WHAT IS BEING ASKED —
Only the lines below, from the one with "(fun i => bgFamilyM₁" through the one with "have hJ1 : (1", are to be written out, exactly.

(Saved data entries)

/-- **NE2⁺, OPERATOR LAYER — `T4EtaRate.NE2PlusOperator` BY NAME FOR THE NON-ABELIAN FIRST-ORDER SPECIES, BACKGROUND BLOCK LIVE.**  For ANY family — [B6]
carriers ((2.54), `d ≥ 0`, uniform (2.61) `(σ, c_r)`, `η, L > 0`, sites of size `≥ 1`), lattices blocked and paired, `𝔤 ≅ ℝ^ι` (`ι` nonempty), a fixed direction
set `J`; the `U ≡ 1` LAYER on the product carriers with UNIFORM letters (pieces `G_i, G′_i`, derived pieces `D_{i,μ}, D′_{i,μ}` `≤ β·e^{−δd}`, `σ < δ`; defects
`≤ m₀·θ_i·e^{−δd}`, `0 ≤ θ_i ≤ (L^j)^{−γ}`, `γ > 0`); entries 2∕3 with uniform majorants `B₃θ_i e^{−ρ₃d}` (`ρ₃ > 0`); `c₃₅ > 0` —: the realised instances over
the MATRIX coefficient carriers (guard = the datum's `M`) with the kernel families `bgFamilyM₁` (entries 0∕1 = the components of M1's CONSTRUCTED non-abelian pair)
satisfy `NE2PlusOperator c₃₅`, with `M₅ = 1`, `a₀ = (2c₃₅·|ι|(1+|J|)·(βc_r+1))⁻¹`, `B₀ = max(bgConst(…), B₃) + 1`, `δ₀ = min(δ−σ, ρ₃)`; (3.35) CONSUMED on every
entry of every matrix coefficient. [cite: Balaban1985BackgroundPropagators, Thm 3.1 p.397 (quantifier template); (3.35) p.396, (3.50)–(3.52) p.400, (3.63)–(3.65) pp.402–403 (shapes, mechanism)] -/
theorem ne2PlusOperator_backgroundM₁ (c35 : ℝ) (hc35 : 0 < c35)
    (htri : ∀ i, Triangle254 (g i)) (hd : ∀ i (a b : (g i).Site), 0 ≤ (g i).dist a b) {σ cr : ℝ} (hσ : 0 ≤ σ) (hcr : 0 ≤ cr)
    (hrow : ∀ i, RowSum (g i) σ cr) (hη : ∀ i, 0 < (g i).eta) (hL : ∀ i, 0 < (g i).L) (hlen : ∀ i y, 1 ≤ (g i).len y)
    {δ β m₀ γ B₃ ρ₃ : ℝ} (hσδ : σ < δ) (hβ : 0 ≤ β) (hm₀ : 0 ≤ m₀) (hγ : 0 < γ) (hθ : ∀ i, 0 ≤ θ i) (hθγ : ∀ i y, θ i ≤ rateWeight (g i) γ y)
    (hB₃ : 0 ≤ B₃) (hρ₃ : 0 < ρ₃)
    (hG : ∀ i, HasMaj (BlockNorm.ofBlocks (g i) (liftBlk (blk i) ι)) (BlockNorm.ofBlocks (g i) (liftBlk (blk i) ι)) (G i)
      (fun y y' => β * Real.exp (-(δ * (g i).dist y y'))))
    (hD : ∀ i μ, HasMaj (BlockNorm.ofBlocks (g i) (liftBlk (blk i) ι)) (BlockNorm.ofBlocks (g i) (liftBlk (blk i) ι)) (D i μ)
      (fun y y' => β * Real.exp (-(δ * (g i).dist y y'))))
    (hG' : ∀ i, HasMaj (BlockNorm.ofBlocks (g i) (liftBlk (blk i ∘ π i) ι)) (BlockNorm.ofBlocks (g i) (liftBlk (blk i ∘ π i) ι)) (G' i)
      (fun y y' => β * Real.exp (-(δ * (g i).dist y y'))))
    (hD' : ∀ i μ, HasMaj (BlockNorm.ofBlocks (g i) (liftBlk (blk i ∘ π i) ι)) (BlockNorm.ofBlocks (g i) (liftBlk (blk i ∘ π i) ι)) (D' i μ)
      (fun y y' => β * Real.exp (-(δ * (g i).dist y y'))))
    (hDG : ∀ i, HasMaj (BlockNorm.ofBlocks (g i) (liftBlk (blk i) ι)) (BlockNorm.ofBlocks (g i) (liftBlk (blk i ∘ π i) ι))
      (idef (pull (liftMap (π i) ι)) (pull (liftMap (π i) ι)) (G' i) (G i)) (fun y y' => m₀ * θ i * Real.exp (-(δ * (g i).dist y y'))))
    (hDD : ∀ i μ, HasMaj (BlockNorm.ofBlocks (g i) (liftBlk (blk i) ι)) (BlockNorm.ofBlocks (g i) (liftBlk (blk i ∘ π i) ι))
      (idef (pull (liftMap (π i) ι)) (pull (liftMap (π i) ι)) (D' i μ) (D i μ)) (fun y y' => m₀ * θ i * Real.exp (-(δ * (g i).dist y y'))))
    (hT : ∀ i (U : (X' i → Matrix ι ι ℝ) × (J → X' i → Matrix ι ι ℝ)) (n : Fin 2),
      HasMaj (BlockNorm.ofBlocks (g i) (liftBlk (blk i) ι)) (BlockNorm.ofBlocks (g i) (liftBlk (blk i ∘ π i) ι)) (T i n U)
        (fun y y' => B₃ * θ i * Real.exp (-(ρ₃ * (g i).dist y y')))) :
    NE2PlusOperator c35 (fun i => bgInstanceM₁ J ι (blk i) (π i) (nsh i) (hL0 i) (θc i) (θ i))
      (fun i => bgFamilyM₁ (blk i) (π i) (nsh i) (hL0 i) (θc i) (θ i) (ν i) (G i) (D i) (G' i) (D' i) (T i)) := by
  have hι1 : (1 : ℝ) ≤ Fintype.card ι := by exact_mod_cast Fintype.card_pos
  have hJ1 : (1 : ℝ) ≤ 1 + Fintype.card J := le_add_of_nonneg_right (Nat.cast_nonneg _)
  have hcι : (0 : ℝ) < Fintype.card ι * (1 + Fintype.card J) := mul_pos (lt_of_lt_of_le one_pos hι1) (lt_of_lt_of_le one_pos hJ1)
  set a₀ : ℝ := (2 * (c35 * (Fintype.card ι * (1 + Fintype.card J))) * (β * cr + 1))⁻¹ with ha₀_def
  have hden : 0 < 2 * (c35 * (Fintype.card ι * (1 + Fintype.card J))) * (β * cr + 1) := by positivity
  have ha₀ : 0 < a₀ := inv_pos.2 hden
  have hq : β * (c35 * (Fintype.card ι * (1 + Fintype.card J)) * a₀) * cr ≤ 1 / 2 := by
    have h1 : β * (c35 * (Fintype.card ι * (1 + Fintype.card J)) * a₀) * cr = (β * cr) * (c35 * (Fintype.card ι * (1 + Fintype.card J)) * a₀) := by
      ring
    have h2 : c35 * (Fintype.card ι * (1 + Fintype.card J)) * a₀ = (2 * (β * cr + 1))⁻¹ := by
      rw [ha₀_def]; field_simp
    rw [h1, h2, ← div_eq_mul_inv, div_le_iff₀ (by positivity)]
    nlinarith [mul_nonneg hβ hcr]
  have hC0 : 0 ≤ bgConst β cr m₀ (c35 * (Fintype.card ι * (1 + Fintype.card J))) a₀ :=
    bgConst_nonneg hβ hcr hm₀ (mul_nonneg hc35.le hcι.le) ha₀.le
  refine ⟨1, min (δ - σ) ρ₃, a₀, max (bgConst β cr m₀ (c35 * (Fintype.card ι * (1 + Fintype.card J))) a₀) B₃ + 1, γ, one_pos, lt_min (by linarith) hρ₃,
    ha₀, lt_of_lt_of_le one_pos (le_add_of_nonneg_left (hC0.trans (le_max_left _ _))), hγ, fun i hM α₀ hα₀ hMα U hreg => ?_⟩
  have hM' : 1 ≤ (g i).M := hM
  have hMα' : (g i).M * α₀ ≤ a₀ := hMα
  have key := etaRateIneq342_backgroundM₁ (J := J) (ι := ι) (blk i) (π i) (htri i) (hd i) hσ hcr (hrow i) (hη i) (hL i) (hlen i) hσδ.le hβ hm₀
    (hθ i) (hθγ i) hc35 ha₀.le hq hM' hα₀ hMα' hB₃ (ν := ν i) (hG i) (hD i) (hG' i) (hD' i) (hDG i) (hDD i) hreg (hT i U)
  intro n lam y y' hs
  refine (key n lam y y' hs).trans ?_
  have hpref : 0 ≤ B9.pref4 ((bgInstanceM₁ J ι (blk i) (π i) (nsh i) (hL0 i) (θc i) (θ i)).gc.len y) n := by
    have : 1 ≤ B9.pref4 ((opGeo (g i) (X i × ι) (liftBlk (blk i) ι)).len y) n := by rw [opGeo_len]; exact one_le_pref4 (hlen i y) n
    exact zero_le_one.trans this
  have hrf : 0 ≤ max (rateFactor (bgInstanceM₁ J ι (blk i) (π i) (nsh i) (hL0 i) (θc i) (θ i)).gc γ y)
      (rateFactor (bgInstanceM₁ J ι (blk i) (π i) (nsh i) (hL0 i) (θc i) (θ i)).gc γ y') :=
    (T4EtaRate.rateFactor_nonneg (g := opGeo (g i) (X i × ι) (liftBlk (blk i) ι)) (hη i).le (hL i).le γ y).trans (le_max_left _ _)
  have hnorm : 0 ≤ (bgInstanceM₁ J ι (blk i) (π i) (nsh i) (hL0 i) (θc i) (θ i)).gc.supNorm lam := Real.iSup_nonneg fun x => abs_nonneg _
  have hE : 0 ≤ Real.exp (-(min (δ - σ) ρ₃ * (bgInstanceM₁ J ι (blk i) (π i) (nsh i) (hL0 i) (θc i) (θ i)).gc.dist y y')) := Real.exp_nonneg _
  exact mul_le_mul_of_nonneg_right (mul_le_mul_of_nonneg_right (mul_le_mul_of_nonneg_right
    (mul_le_mul_of_nonneg_right (le_add_of_nonneg_right zero_le_one) hpref) hE) hrf) hnorm

end Node

end Summit.QuantumFields.YangMills.BalabanUVNodes.N15.BackgroundLayer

RESULT —
      (fun i => bgFamilyM₁ (blk i) (π i) (nsh i) (hL0 i) (θc i) (θ i) (ν i) (G i) (D i) (G' i) (D' i) (T i)) := by
  have hι1 : (1 : ℝ) ≤ Fintype.card ι := by exact_mod_cast Fintype.card_pos
  have hJ1 : (1 : ℝ) ≤ 1 + Fintype.card J := le_add_of_nonneg_right (Nat.cast_nonneg _)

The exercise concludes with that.